Outside of the name, everything else you and 34,000 of your colleagues in early stage drug development have come to rely on remains the same. John Carroll, our Editor-in-Chief, will continue bringing pre-clinical research and development news and analysis with his authoritative editorial voice. We're making the name change to better align our weekly publications with their parent publications FierceBiotech and FiercePharma--it's a minor touch that we're confident readers will appreciate. I'll have more on this in the coming weeks and months.

As always, I'm eager to hear questions and comments from our readers, so please get in touch. Thanks for your continued participation in the FierceBiotech Research community.

Arsalan Arif, Publisher
(E-mail | Twitter)

PS: Please remember to add editors@fiercebiotechresearch.com to your safe senders list. Next week, FierceBiotech Research will be sent from this new address.

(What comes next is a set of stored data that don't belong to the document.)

/-! ### Half-space transforms -/

/-- **Transform of a function cut to a half-space**: `Σ_{x : (−1)^{γ·x} = t} F(x)(−1)^{x·y} = (F̂(y) + t·F̂(γ ⊕ y))/2` (`t = ±1`).
[cite: ODonnell2014, §3.3] -/
theorem qs_halfspace (F : (Fin n → Bool) → ℝ) (γ : Fin n → Bool) (t : ℝ) (ht : t = 1 ∨ t = -1) (y : Fin n → Bool) :
    ∑ x ∈ univ.filter (fun x => twist γ x = t), F x * twist x y = (W F y + t * W F (bxor γ y)) / 2 := by
  unfold W
  rw [sum_filter, mul_sum, ← sum_add_distrib, Finset.sum_div]
  refine sum_congr rfl fun x _ => ?_
  rw [twist_bxor_right, twist_comm x γ]
  rcases twist_eq_one_or γ x with h | h <;> rcases ht with ht | ht <;> rw [h, ht] <;> norm_num

/-- **A quadratic sign pattern on a half-space has transform in `64ℤ`, and either all quotients are even or all are `≤ 2` in size.**
For quadratic `D` on 12 bits and `P = {x : (−1)^{γ·x} = t}`: `Σ_{x∈P} (−1)^{D(x)} (−1)^{x·y} = 64·m(y)` with
`(∀ y, m(y) even) ∨ (∀ y, |m(y)| ≤ 2)` (levels `j ≥ 8`, resp. `j ∈ {6, 7}`, of `qs_spectrum`).  NOT summit progress. [this work] -/
theorem qs_hyperplane_sum (D : (Fin (6 + 6) → Bool) → Bool) (hD : IsDegLeFun 2 D) (γ : Fin (6 + 6) → Bool) (t : ℝ)
    (ht : t = 1 ∨ t = -1) :
    ∃ m : (Fin (6 + 6) → Bool) → ℤ,
      (∀ y, ∑ x ∈ univ.filter (fun x : Fin (6 + 6) → Bool => twist γ x = t), (sZ (D x) : ℝ) * twist x y = 64 * (m y : ℝ)) ∧
      ((∀ y, Even (m y)) ∨ (∀ y, |m y| ≤ 2)) := by
  classical
  obtain ⟨tZ, htZ, htZ'⟩ : ∃ tZ : ℤ, (tZ : ℝ) = t ∧ (tZ = 1 ∨ tZ = -1) := by
    rcases ht with rfl | rfl
    · exact ⟨1, by norm_num, Or.inl rfl⟩
    · exact ⟨-1, by norm_num, Or.inr rfl⟩
  obtain ⟨j, hj6, hj12, v, hv, hval, hsupp⟩ := qs_spectrum D hD
  have hS : ∀ y, ∑ x ∈ univ.filter (fun x : Fin (6 + 6) → Bool => twist γ x = t), (sZ (D x) : ℝ) * twist x y =
      2 ^ j * ((v y : ℝ) + tZ * v (bxor γ y)) / 2 := by
    intro y
    have h := qs_halfspace (fun x => ((sZ (D x) : ℤ) : ℝ)) γ t ht y
    have e : (fun x : Fin (6 + 6) → Bool => ((sZ (D x) : ℤ) : ℝ)) = fun x => signOf (D x) := funext fun x => tp_sZ_cast _
    rw [e, hv, hv] at h
    rw [h, ← htZ]; ring
  by_cases hj8 : 8 ≤ j
  · refine ⟨fun y => 2 ^ (j - 7) * (v y + tZ * v (bxor γ y)), fun y => ?_, Or.inl fun y => ?_⟩
    · show _ = 64 * (((2 ^ (j - 7) * (v y + tZ * v (bxor γ y)) : ℤ)) : ℝ)
      rw [hS y]
      obtain ⟨i, hi⟩ : ∃ i, j = i + 8 := ⟨j - 8, by omega⟩
      subst hi
      rw [show i + 8 - 7 = i + 1 by omega]
      push_cast
      ring
    · show Even (2 ^ (j - 7) * (v y + tZ * v (bxor γ y)))
      obtain ⟨i, hi⟩ : ∃ i, j - 7 = i + 1 := ⟨j - 8, by omega⟩
      rw [hi, pow_succ]
      exact ⟨2 ^ i * (v y + tZ * v (bxor γ y)), by ring⟩
  · by_cases hj7 : j = 7
    · subst hj7
      refine ⟨fun y => v y + tZ * v (bxor γ y), fun y => ?_, Or.inr fun y => ?_⟩
      · show _ = 64 * (((v y + tZ * v (bxor γ y) : ℤ)) : ℝ)
        rw [hS y]; push_cast; ring
      · show |v y + tZ * v (bxor γ y)| ≤ 2
        rw [abs_le]
        rcases hval y with h | h | h <;> rcases hval (bxor γ y) with h' | h' | h' <;> rcases htZ' with h'' | h'' <;>
          rw [h, h', h''] <;> norm_num
    · have hj : j = 6 := by omega
      subst hj
      -- `v = ±1` everywhere
      have hne : ∀ y, v y ≠ 0 := by
        intro y
        have hcard : #(univ.filter fun y : Fin (6 + 6) → Bool => v y ≠ 0) = #(univ : Finset (Fin (6 + 6) → Bool)) := by
          apply le_antisymm (card_le_univ _)
          simp only [Fintype.card_fun, Fintype.card_bool, Fintype.card_fin]
          norm_num at hsupp ⊢
          exact hsupp
        have hmem : y ∈ univ.filter fun y : Fin (6 + 6) → Bool => v y ≠ 0 := by
          rw [eq_univ_of_card _ hcard]; exact mem_univ _
        exact (mem_filter.1 hmem).2
      have hpm : ∀ y, v y = 1 ∨ v y = -1 := fun y => (hval y).resolve_left (hne y)
      have hex : ∀ y, ∃ m : ℤ, v y + tZ * v (bxor γ y) = 2 * m ∧ |m| ≤ 2 := by
        intro y
        refine ⟨(v y + tZ * v (bxor γ y)) / 2, ?_, ?_⟩ <;>
          rcases hpm y with h | h <;> rcases hpm (bxor γ y) with h' | h' <;> rcases htZ' with h'' | h'' <;> rw [h, h', h''] <;> norm_num
      choose m hm hm2 using hex
      refine ⟨m, fun y => ?_, Or.inr hm2⟩
      rw [hS y]
      have h := hm y
      have h' : ((v y : ℝ) + tZ * v (bxor γ y)) = 2 * (m y : ℝ) := by exact_mod_cast h
      rw [h']; ring

end Summit.QuantumAdvantage.QuantumAdvantage.Theorems.CubicForrelation.NearExactIsExact

end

Lilly opens a portal to new drug collaborations

John Carroll — Tue, 16 Jun 2009 09:51:36 -0400

Eli Lilly is opening up a web portal that might just open up new collaborative initiatives with lab researchers around the world.

Called the Lilly Phenotypic Drug Discovery Initiative, or PD2 (PD-squared), the portal will employ Lilly's disease-state assays to evaluate compounds synthesized at university and biotech labs around the globe. After biological testing is completed, Lilly provides the outside researchers a data report including a complete biological profile of the compound across four assay modules: Alzheimer's disease, cancer, diabetes and osteoporosis. And Lilly says the in vitro model systems will provide researchers with broader assessments of a compound's biological profile than what is generally available today in academic or government laboratories.

In return for the data, Lilly gains first rights to exclusively negotiate a collaboration or licensing agreement with the researchers who submit their compounds.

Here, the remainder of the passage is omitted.